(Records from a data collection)
++++++

import Literature.Geometry.Lorentzian.KerrIngoingCoordRiemannLoweredII
import HarnessLib

/-!
# The Kerr metric in ingoing Kerr coordinates `(t*, r, μ, φ)`, VIIIb: curvature endomorphisms, II

Infrastructure (all results proved), continuing `KerrIngoingCoordRiemannLowered*.lean`: the
**matrices of the curvature endomorphisms** `R(∂_A, ∂_C) = MetricCoord.riemAt (Kerr.Ingoing.bilin M
a) u ∂_A ∂_C` (`A < C`) on the coordinate basis, `R(∂_A,∂_C)∂_j = Σ_i R^i_{jAC} ∂_i` (O'Neill 1983,
Ch. 3, Lemma 3.38: `R^i_{jAC} = ∂_A Γ^i_{Cj} − ∂_C Γ^i_{Aj} + Γ^i_{Am}Γ^m_{Cj} − Γ^i_{Cm}Γ^m_{Aj}`),
in closed form (rational in `r, μ`, denominators `Σ⁴`, `Σ³(1 − μ²)`, …), on the regular set `{Σ ≠ 0,
μ² ≠ 1}`: each component `(R ∂_j)ⁱ = Σ_d g^{id} g(R ∂_j, ∂_d)` (`Kerr.Ingoing.apply_eq_sum_ginvMat`)
is a short rational identity in the lowered components (`Kerr.Ingoing.rlow_*`), closed by
`field_simp`/`ring`. The closed forms were generated by computer algebra (exact rational arithmetic
over `ℚ(r, μ, M, a)`) and are checked here by Lean; nothing is taken on trust. Exponents are written
`^ (n : ℕ)` in the generated expressions: fixing the exponent type up front keeps their elaboration
fast. This file: the pairs `(∂_0, ∂_3)`, `(∂_1, ∂_2)` (the six pairs `A < C` are spread over the
mutually independent `KerrIngoingCoordRiemann{,II,III}.lean`). The pairs `A > C`, `A = C` follow
from `MetricCoord.riemAt_swap`, `MetricCoord.riemAt_self`.

## References

* R. P. Kerr, Phys. Rev. Lett. 11 (1963) 237–238; R. P. Kerr, A. Schild, *A new class of vacuum
  solutions of the Einstein field equations* (1965), §3.
* B. O'Neill, *Semi-Riemannian geometry* (1983), Ch. 3, Prop. 3.13, Lemma 3.38, Prop. 3.36.
* M. Visser, *The Kerr spacetime: a brief introduction*, arXiv:0706.0622, (E:K1)–(E:K2).
* R. C. Henry, *Kretschmann scalar for a Kerr–Newman black hole*, Astrophys. J. 535 (2000) 350.
-/

noncomputable section

set_option maxSynthPendingDepth 3

open Set Function Module
open scoped ContDiff Topology
open Literature.Geometry.Lorentzian.MetricCoord

namespace Literature.Geometry.Lorentzian

namespace Kerr

namespace Ingoing

variable (M a : ℝ) {u : E4}

/-- **The curvature endomorphism `R(∂_0, ∂_3)` of the Kerr metric in ingoing Kerr coordinates** on
the coordinate basis: `R(∂_0,∂_3)∂_j = Σ_i R^i_{j03} ∂_i` with the matrix `(R^i_{j03})_{ij}` below
(closed form; O'Neill 1983, Ch. 3, Lemma 3.38), on the regular set, obtained by raising the lowered
components with `g⁻¹ = ginvMat` (`apply_eq_sum_ginvMat`). [cite: KerrSchild1965, §3] -/
theorem riem_03 (hu : u ∈ regularSet a) (j : Fin 4) :
    riemAt (bilin M a) u (E4.basisVector 0) (E4.basisVector 3) (E4.basisVector j) =
      ∑ i, (!![(6 * u 1 ^ (2 : ℕ) * u 2 ^ (4 : ℕ) * M ^ (2 : ℕ) * a ^ (3 : ℕ) -
              6 * u 1 ^ (2 : ℕ) * u 2 ^ (2 : ℕ) * M ^ (2 : ℕ) * a ^ (3 : ℕ) -
              2 * u 1 ^ (4 : ℕ) * u 2 ^ (2 : ℕ) * M ^ (2 : ℕ) * a +
              2 * u 1 ^ (4 : ℕ) * M ^ (2 : ℕ) * a) / sigma a u ^ (4 : ℕ),
            (3 * u 1 * u 2 ^ (6 : ℕ) * M * a ^ (5 : ℕ) -
              3 * u 1 * u 2 ^ (4 : ℕ) * M * a ^ (5 : ℕ) +
              6 * u 1 ^ (2 : ℕ) * u 2 ^ (4 : ℕ) * M ^ (2 : ℕ) * a ^ (3 : ℕ) +
              2 * u 1 ^ (3 : ℕ) * u 2 ^ (4 : ℕ) * M * a ^ (3 : ℕ) -
              6 * u 1 ^ (2 : ℕ) * u 2 ^ (2 : ℕ) * M ^ (2 : ℕ) * a ^ (3 : ℕ) -
              2 * u 1 ^ (3 : ℕ) * u 2 ^ (2 : ℕ) * M * a ^ (3 : ℕ) -
              2 * u 1 ^ (4 : ℕ) * u 2 ^ (2 : ℕ) * M ^ (2 : ℕ) * a -
              u 1 ^ (5 : ℕ) * u 2 ^ (2 : ℕ) * M * a + 2 * u 1 ^ (4 : ℕ) * M ^ (2 : ℕ) * a +
              u 1 ^ (5 : ℕ) * M * a) / sigma a u ^ (4 : ℕ),
            (-(2 * u 1 * u 2 ^ (3 : ℕ) * M ^ (2 : ℕ) * a ^ (3 : ℕ)) +
              6 * u 1 ^ (3 : ℕ) * u 2 * M ^ (2 : ℕ) * a) / sigma a u ^ (3 : ℕ),
            (-(3 * u 1 * u 2 ^ (6 : ℕ) * M * a ^ (6 : ℕ)) +
              6 * u 1 ^ (2 : ℕ) * u 2 ^ (6 : ℕ) * M ^ (2 : ℕ) * a ^ (4 : ℕ) -
              3 * u 1 ^ (3 : ℕ) * u 2 ^ (6 : ℕ) * M * a ^ (4 : ℕ) +
              3 * u 1 * u 2 ^ (4 : ℕ) * M * a ^ (6 : ℕ) -
              12 * u 1 ^ (2 : ℕ) * u 2 ^ (4 : ℕ) * M ^ (2 : ℕ) * a ^ (4 : ℕ) +
              u 1 ^ (3 : ℕ) * u 2 ^ (4 : ℕ) * M * a ^ (4 : ℕ) -
              2 * u 1 ^ (4 : ℕ) * u 2 ^ (4 : ℕ) * M ^ (2 : ℕ) * a ^ (2 : ℕ) -
              2 * u 1 ^ (5 : ℕ) * u 2 ^ (4 : ℕ) * M * a ^ (2 : ℕ) +
              6 * u 1 ^ (2 : ℕ) * u 2 ^ (2 : ℕ) * M ^ (2 : ℕ) * a ^ (4 : ℕ) +
              2 * u 1 ^ (3 : ℕ) * u 2 ^ (2 : ℕ) * M * a ^ (4 : ℕ) +
              4 * u 1 ^ (4 : ℕ) * u 2 ^ (2 : ℕ) * M ^ (2 : ℕ) * a ^ (2 : ℕ) +
              3 * u 1 ^ (5 : ℕ) * u 2 ^ (2 : ℕ) * M * a ^ (2 : ℕ) +
              u 1 ^ (7 : ℕ) * u 2 ^ (2 : ℕ) * M - 2 * u 1 ^ (4 : ℕ) * M ^ (2 : ℕ) * a ^ (2 : ℕ) -
              u 1 ^ (5 : ℕ) * M * a ^ (2 : ℕ) - u 1 ^ (7 : ℕ) * M) / sigma a u ^ (4 : ℕ);
          0,
            0,
            (-(u 2 ^ (3 : ℕ) * M * a ^ (5 : ℕ)) +
              2 * u 1 * u 2 ^ (3 : ℕ) * M ^ (2 : ℕ) * a ^ (3 : ℕ) -
              u 1 ^ (2 : ℕ) * u 2 ^ (3 : ℕ) * M * a ^ (3 : ℕ) +
              3 * u 1 ^ (2 : ℕ) * u 2 * M * a ^ (3 : ℕ) -
              6 * u 1 ^ (3 : ℕ) * u 2 * M ^ (2 : ℕ) * a +
              3 * u 1 ^ (4 : ℕ) * u 2 * M * a) / sigma a u ^ (3 : ℕ),
            0;
          0,
            (-(u 2 ^ (5 : ℕ) * M * a ^ (3 : ℕ)) + u 2 ^ (3 : ℕ) * M * a ^ (3 : ℕ) +
              3 * u 1 ^ (2 : ℕ) * u 2 ^ (3 : ℕ) * M * a -
              3 * u 1 ^ (2 : ℕ) * u 2 * M * a) / sigma a u ^ (3 : ℕ),
            0,
            0;
          (3 * u 1 * u 2 ^ (4 : ℕ) * M * a ^ (4 : ℕ) -
              6 * u 1 ^ (2 : ℕ) * u 2 ^ (2 : ℕ) * M ^ (2 : ℕ) * a ^ (2 : ℕ) +
              2 * u 1 ^ (3 : ℕ) * u 2 ^ (2 : ℕ) * M * a ^ (2 : ℕ) +
              2 * u 1 ^ (4 : ℕ) * M ^ (2 : ℕ) - u 1 ^ (5 : ℕ) * M) / sigma a u ^ (4 : ℕ),
            (-(6 * u 1 ^ (2 : ℕ) * u 2 ^ (2 : ℕ) * M ^ (2 : ℕ) * a ^ (2 : ℕ)) +
              2 * u 1 ^ (4 : ℕ) * M ^ (2 : ℕ)) / sigma a u ^ (4 : ℕ),
            (-(u 2 ^ (3 : ℕ) * M * a ^ (4 : ℕ)) +
              3 * u 1 ^ (2 : ℕ) * u 2 * M * a ^ (2 : ℕ)) / sigma a u ^ (3 : ℕ),
            (-(6 * u 1 ^ (2 : ℕ) * u 2 ^ (4 : ℕ) * M ^ (2 : ℕ) * a ^ (3 : ℕ)) +
              6 * u 1 ^ (2 : ℕ) * u 2 ^ (2 : ℕ) * M ^ (2 : ℕ) * a ^ (3 : ℕ) +
              2 * u 1 ^ (4 : ℕ) * u 2 ^ (2 : ℕ) * M ^ (2 : ℕ) * a -
              2 * u 1 ^ (4 : ℕ) * M ^ (2 : ℕ) * a) / sigma a u ^ (4 : ℕ)] : Matrix (Fin 4) (Fin 4)
              ℝ) i j • E4.basisVector i := by
  have hS := hu.1
  have hP := hu.2
  refine (eq_sum_basisVector _).trans (Finset.sum_congr rfl fun i _ ↦ ?_)
  congr 1
  rw [apply_eq_sum_ginvMat M a hu]
  fin_cases j <;> fin_cases i <;> simp only [Fin.zero_eta, Fin.mk_one, Fin.reduceFinMk,
    Fin.isValue, Fin.sum_univ_four, ginvMat, Matrix.of_apply, Matrix.cons_val',
    Matrix.cons_val_zero, Matrix.cons_val_one, Matrix.cons_val, Matrix.empty_val',
    Matrix.cons_val_fin_one, rlow_03_01 M a hu, rlow_03_02 M a hu, rlow_03_03 M a hu,
    rlow_03_12 M a hu, rlow_03_13 M a hu, rlow_03_23 M a hu, apply_riemAt_diag M a hu,
    apply_riemAt_bv_swap M a hu 0 3 1 0, apply_riemAt_bv_swap M a hu 0 3 2 0,
    apply_riemAt_bv_swap M a hu 0 3 3 0, apply_riemAt_bv_swap M a hu 0 3 2 1,
    apply_riemAt_bv_swap M a hu 0 3 3 1, apply_riemAt_bv_swap M a hu 0 3 3 2, h00, scalarH,
    mul_neg, neg_mul, neg_neg, mul_zero, zero_mul, add_zero, zero_add,
    neg_zero] <;> field_simp <;> simp only [sigma, sinSq] at hS hP ⊢ <;> ring

/-- **The curvature endomorphism `R(∂_1, ∂_2)` of the Kerr metric in ingoing Kerr coordinates** on
the coordinate basis: `R(∂_1,∂_2)∂_j = Σ_i R^i_{j12} ∂_i` with the matrix `(R^i_{j12})_{ij}` below
(closed form; O'Neill 1983, Ch. 3, Lemma 3.38), on the regular set, obtained by raising the lowered
components with `g⁻¹ = ginvMat` (`apply_eq_sum_ginvMat`). [cite: KerrSchild1965, §3] -/
theorem riem_12 (hu : u ∈ regularSet a) (j : Fin 4) :
    riemAt (bilin M a) u (E4.basisVector 1) (E4.basisVector 2) (E4.basisVector j) =
      ∑ i, (!![(-(6 * u 1 * u 2 ^ (3 : ℕ) * M ^ (2 : ℕ) * a ^ (4 : ℕ)) +
              18 * u 1 ^ (3 : ℕ) * u 2 * M ^ (2 : ℕ) * a ^ (2 : ℕ)) / sigma a u ^ (4 : ℕ),
            (-(3 * u 2 ^ (5 : ℕ) * M * a ^ (6 : ℕ)) -
              6 * u 1 * u 2 ^ (3 : ℕ) * M ^ (2 : ℕ) * a ^ (4 : ℕ) +
              6 * u 1 ^ (2 : ℕ) * u 2 ^ (3 : ℕ) * M * a ^ (4 : ℕ) +
              18 * u 1 ^ (3 : ℕ) * u 2 * M ^ (2 : ℕ) * a ^ (2 : ℕ) +
              9 * u 1 ^ (4 : ℕ) * u 2 * M * a ^ (2 : ℕ)) / sigma a u ^ (4 : ℕ),
            (9 * u 1 * u 2 ^ (2 : ℕ) * M * a ^ (4 : ℕ) -
              3 * u 1 ^ (3 : ℕ) * M * a ^ (2 : ℕ)) / sigma a u ^ (3 : ℕ),
            (u 2 ^ (7 : ℕ) * M * a ^ (7 : ℕ) -
              4 * u 1 * u 2 ^ (5 : ℕ) * M ^ (2 : ℕ) * a ^ (5 : ℕ) -
              u 1 ^ (2 : ℕ) * u 2 ^ (5 : ℕ) * M * a ^ (5 : ℕ) +
              6 * u 1 * u 2 ^ (3 : ℕ) * M ^ (2 : ℕ) * a ^ (5 : ℕ) +
              14 * u 1 ^ (3 : ℕ) * u 2 ^ (3 : ℕ) * M ^ (2 : ℕ) * a ^ (3 : ℕ) -
              5 * u 1 ^ (4 : ℕ) * u 2 ^ (3 : ℕ) * M * a ^ (3 : ℕ) -
              18 * u 1 ^ (3 : ℕ) * u 2 * M ^ (2 : ℕ) * a ^ (3 : ℕ) -
              6 * u 1 ^ (5 : ℕ) * u 2 * M ^ (2 : ℕ) * a -
              3 * u 1 ^ (6 : ℕ) * u 2 * M * a) / sigma a u ^ (4 : ℕ);
          (u 2 ^ (5 : ℕ) * M * a ^ (6 : ℕ) - 3 * u 2 ^ (3 : ℕ) * M * a ^ (6 : ℕ) +
              6 * u 1 * u 2 ^ (3 : ℕ) * M ^ (2 : ℕ) * a ^ (4 : ℕ) -
              5 * u 1 ^ (2 : ℕ) * u 2 ^ (3 : ℕ) * M * a ^ (4 : ℕ) +
              9 * u 1 ^ (2 : ℕ) * u 2 * M * a ^ (4 : ℕ) -
              18 * u 1 ^ (3 : ℕ) * u 2 * M ^ (2 : ℕ) * a ^ (2 : ℕ) +
              6 * u 1 ^ (4 : ℕ) * u 2 * M * a ^ (2 : ℕ)) / sigma a u ^ (4 : ℕ),
            (3 * u 2 ^ (5 : ℕ) * M * a ^ (6 : ℕ) - 3 * u 2 ^ (3 : ℕ) * M * a ^ (6 : ℕ) +
              6 * u 1 * u 2 ^ (3 : ℕ) * M ^ (2 : ℕ) * a ^ (4 : ℕ) -
              9 * u 1 ^ (2 : ℕ) * u 2 ^ (3 : ℕ) * M * a ^ (4 : ℕ) +
              9 * u 1 ^ (2 : ℕ) * u 2 * M * a ^ (4 : ℕ) -
              18 * u 1 ^ (3 : ℕ) * u 2 * M ^ (2 : ℕ) * a ^ (2 : ℕ)) / sigma a u ^ (4 : ℕ),
            (3 * u 1 * u 2 ^ (2 : ℕ) * M * a ^ (2 : ℕ) -
              u 1 ^ (3 : ℕ) * M) / (sigma a u ^ (2 : ℕ) * sinSq u),
            (-(3 * u 2 ^ (5 : ℕ) * M * a ^ (7 : ℕ)) +
              4 * u 1 * u 2 ^ (5 : ℕ) * M ^ (2 : ℕ) * a ^ (5 : ℕ) -
              3 * u 1 ^ (2 : ℕ) * u 2 ^ (5 : ℕ) * M * a ^ (5 : ℕ) +
              3 * u 2 ^ (3 : ℕ) * M * a ^ (7 : ℕ) -
              6 * u 1 * u 2 ^ (3 : ℕ) * M ^ (2 : ℕ) * a ^ (5 : ℕ) +
              12 * u 1 ^ (2 : ℕ) * u 2 ^ (3 : ℕ) * M * a ^ (5 : ℕ) -
              14 * u 1 ^ (3 : ℕ) * u 2 ^ (3 : ℕ) * M ^ (2 : ℕ) * a ^ (3 : ℕ) +
              9 * u 1 ^ (4 : ℕ) * u 2 ^ (3 : ℕ) * M * a ^ (3 : ℕ) -
              9 * u 1 ^ (2 : ℕ) * u 2 * M * a ^ (5 : ℕ) +
              18 * u 1 ^ (3 : ℕ) * u 2 * M ^ (2 : ℕ) * a ^ (3 : ℕ) -
              9 * u 1 ^ (4 : ℕ) * u 2 * M * a ^ (3 : ℕ) +
              6 * u 1 ^ (5 : ℕ) * u 2 * M ^ (2 : ℕ) * a) / sigma a u ^ (4 : ℕ);
          (-(9 * u 1 * u 2 ^ (4 : ℕ) * M * a ^ (4 : ℕ)) +
              9 * u 1 * u 2 ^ (2 : ℕ) * M * a ^ (4 : ℕ) -
              6 * u 1 ^ (2 : ℕ) * u 2 ^ (2 : ℕ) * M ^ (2 : ℕ) * a ^ (2 : ℕ) +
              3 * u 1 ^ (3 : ℕ) * u 2 ^ (2 : ℕ) * M * a ^ (2 : ℕ) -
              3 * u 1 ^ (3 : ℕ) * M * a ^ (2 : ℕ) +
              2 * u 1 ^ (4 : ℕ) * M ^ (2 : ℕ)) / sigma a u ^ (4 : ℕ),
            (-(12 * u 1 * u 2 ^ (4 : ℕ) * M * a ^ (4 : ℕ)) +
              9 * u 1 * u 2 ^ (2 : ℕ) * M * a ^ (4 : ℕ) -
              6 * u 1 ^ (2 : ℕ) * u 2 ^ (2 : ℕ) * M ^ (2 : ℕ) * a ^ (2 : ℕ) +
              u 1 ^ (3 : ℕ) * u 2 ^ (2 : ℕ) * M * a ^ (2 : ℕ) -
              3 * u 1 ^ (3 : ℕ) * M * a ^ (2 : ℕ) + 2 * u 1 ^ (4 : ℕ) * M ^ (2 : ℕ) +
              u 1 ^ (5 : ℕ) * M) / sigma a u ^ (4 : ℕ),
            0,
            (-(3 * u 1 * u 2 ^ (6 : ℕ) * M * a ^ (5 : ℕ)) +
              12 * u 1 * u 2 ^ (4 : ℕ) * M * a ^ (5 : ℕ) -
              6 * u 1 ^ (2 : ℕ) * u 2 ^ (4 : ℕ) * M ^ (2 : ℕ) * a ^ (3 : ℕ) +
              7 * u 1 ^ (3 : ℕ) * u 2 ^ (4 : ℕ) * M * a ^ (3 : ℕ) -
              9 * u 1 * u 2 ^ (2 : ℕ) * M * a ^ (5 : ℕ) +
              6 * u 1 ^ (2 : ℕ) * u 2 ^ (2 : ℕ) * M ^ (2 : ℕ) * a ^ (3 : ℕ) -
              10 * u 1 ^ (3 : ℕ) * u 2 ^ (2 : ℕ) * M * a ^ (3 : ℕ) +
              2 * u 1 ^ (4 : ℕ) * u 2 ^ (2 : ℕ) * M ^ (2 : ℕ) * a -
              2 * u 1 ^ (5 : ℕ) * u 2 ^ (2 : ℕ) * M * a + 3 * u 1 ^ (3 : ℕ) * M * a ^ (3 : ℕ) -
              2 * u 1 ^ (4 : ℕ) * M ^ (2 : ℕ) * a +
              2 * u 1 ^ (5 : ℕ) * M * a) / sigma a u ^ (4 : ℕ);
          (4 * u 2 ^ (5 : ℕ) * M * a ^ (5 : ℕ) - 3 * u 2 ^ (3 : ℕ) * M * a ^ (5 : ℕ) -
              11 * u 1 ^ (2 : ℕ) * u 2 ^ (3 : ℕ) * M * a ^ (3 : ℕ) +
              9 * u 1 ^ (2 : ℕ) * u 2 * M * a ^ (3 : ℕ) -
              3 * u 1 ^ (4 : ℕ) * u 2 * M * a) / (sigma a u ^ (4 : ℕ) * sinSq u),
            (-(3 * u 2 ^ (3 : ℕ) * M * a ^ (5 : ℕ)) +
              9 * u 1 ^ (2 : ℕ) * u 2 * M * a ^ (3 : ℕ)) / sigma a u ^ (4 : ℕ),
            (9 * u 1 * u 2 ^ (2 : ℕ) * M * a ^ (3 : ℕ) -
              3 * u 1 ^ (3 : ℕ) * M * a) / (sigma a u ^ (3 : ℕ) * sinSq u),
            (-(3 * u 2 ^ (5 : ℕ) * M * a ^ (6 : ℕ)) +
              3 * u 2 ^ (3 : ℕ) * M * a ^ (6 : ℕ) +
              9 * u 1 ^ (2 : ℕ) * u 2 ^ (3 : ℕ) * M * a ^ (4 : ℕ) -
              9 * u 1 ^ (2 : ℕ) * u 2 * M * a ^ (4 : ℕ)) / sigma a u ^ (4 : ℕ)] : Matrix (Fin 4)
              (Fin 4) ℝ) i j • E4.basisVector i := by
  have hS := hu.1
  have hP := hu.2
  refine (eq_sum_basisVector _).trans (Finset.sum_congr rfl fun i _ ↦ ?_)
  congr 1
  rw [apply_eq_sum_ginvMat M a hu]
  fin_cases j <;> fin_cases i <;> simp only [Fin.zero_eta, Fin.mk_one, Fin.reduceFinMk,
    Fin.isValue, Fin.sum_univ_four, ginvMat, Matrix.of_apply, Matrix.cons_val',
    Matrix.cons_val_zero, Matrix.cons_val_one, Matrix.cons_val, Matrix.empty_val',
    Matrix.cons_val_fin_one, rlow_12_01 M a hu, rlow_12_02 M a hu, rlow_12_03 M a hu,
    rlow_12_12 M a hu, rlow_12_13 M a hu, rlow_12_23 M a hu, apply_riemAt_diag M a hu,
    apply_riemAt_bv_swap M a hu 1 2 1 0, apply_riemAt_bv_swap M a hu 1 2 2 0,
    apply_riemAt_bv_swap M a hu 1 2 3 0, apply_riemAt_bv_swap M a hu 1 2 2 1,
    apply_riemAt_bv_swap M a hu 1 2 3 1, apply_riemAt_bv_swap M a hu 1 2 3 2, h00, scalarH,
    mul_neg, neg_mul, neg_neg, mul_zero, zero_mul, add_zero, zero_add,
    neg_zero] <;> field_simp <;> simp only [sigma, sinSq] at hS hP ⊢ <;> ring

end Ingoing

end Kerr

end Literature.Geometry.Lorentzian

end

++++++

• PROMPT: Among the records above, find each line holding the string "with" and pull it out.

• PROBLEM SOLUTION:
the coordinate basis: `R(∂_0,∂_3)∂_j = Σ_i R^i_{j03} ∂_i` with the matrix `(R^i_{j03})_{ij}` below
components with `g⁻¹ = ginvMat` (`apply_eq_sum_ginvMat`). [cite: KerrSchild1965, §3] -/
the coordinate basis: `R(∂_1,∂_2)∂_j = Σ_i R^i_{j12} ∂_i` with the matrix `(R^i_{j12})_{ij}` below
components with `g⁻¹ = ginvMat` (`apply_eq_sum_ginvMat`). [cite: KerrSchild1965, §3] -/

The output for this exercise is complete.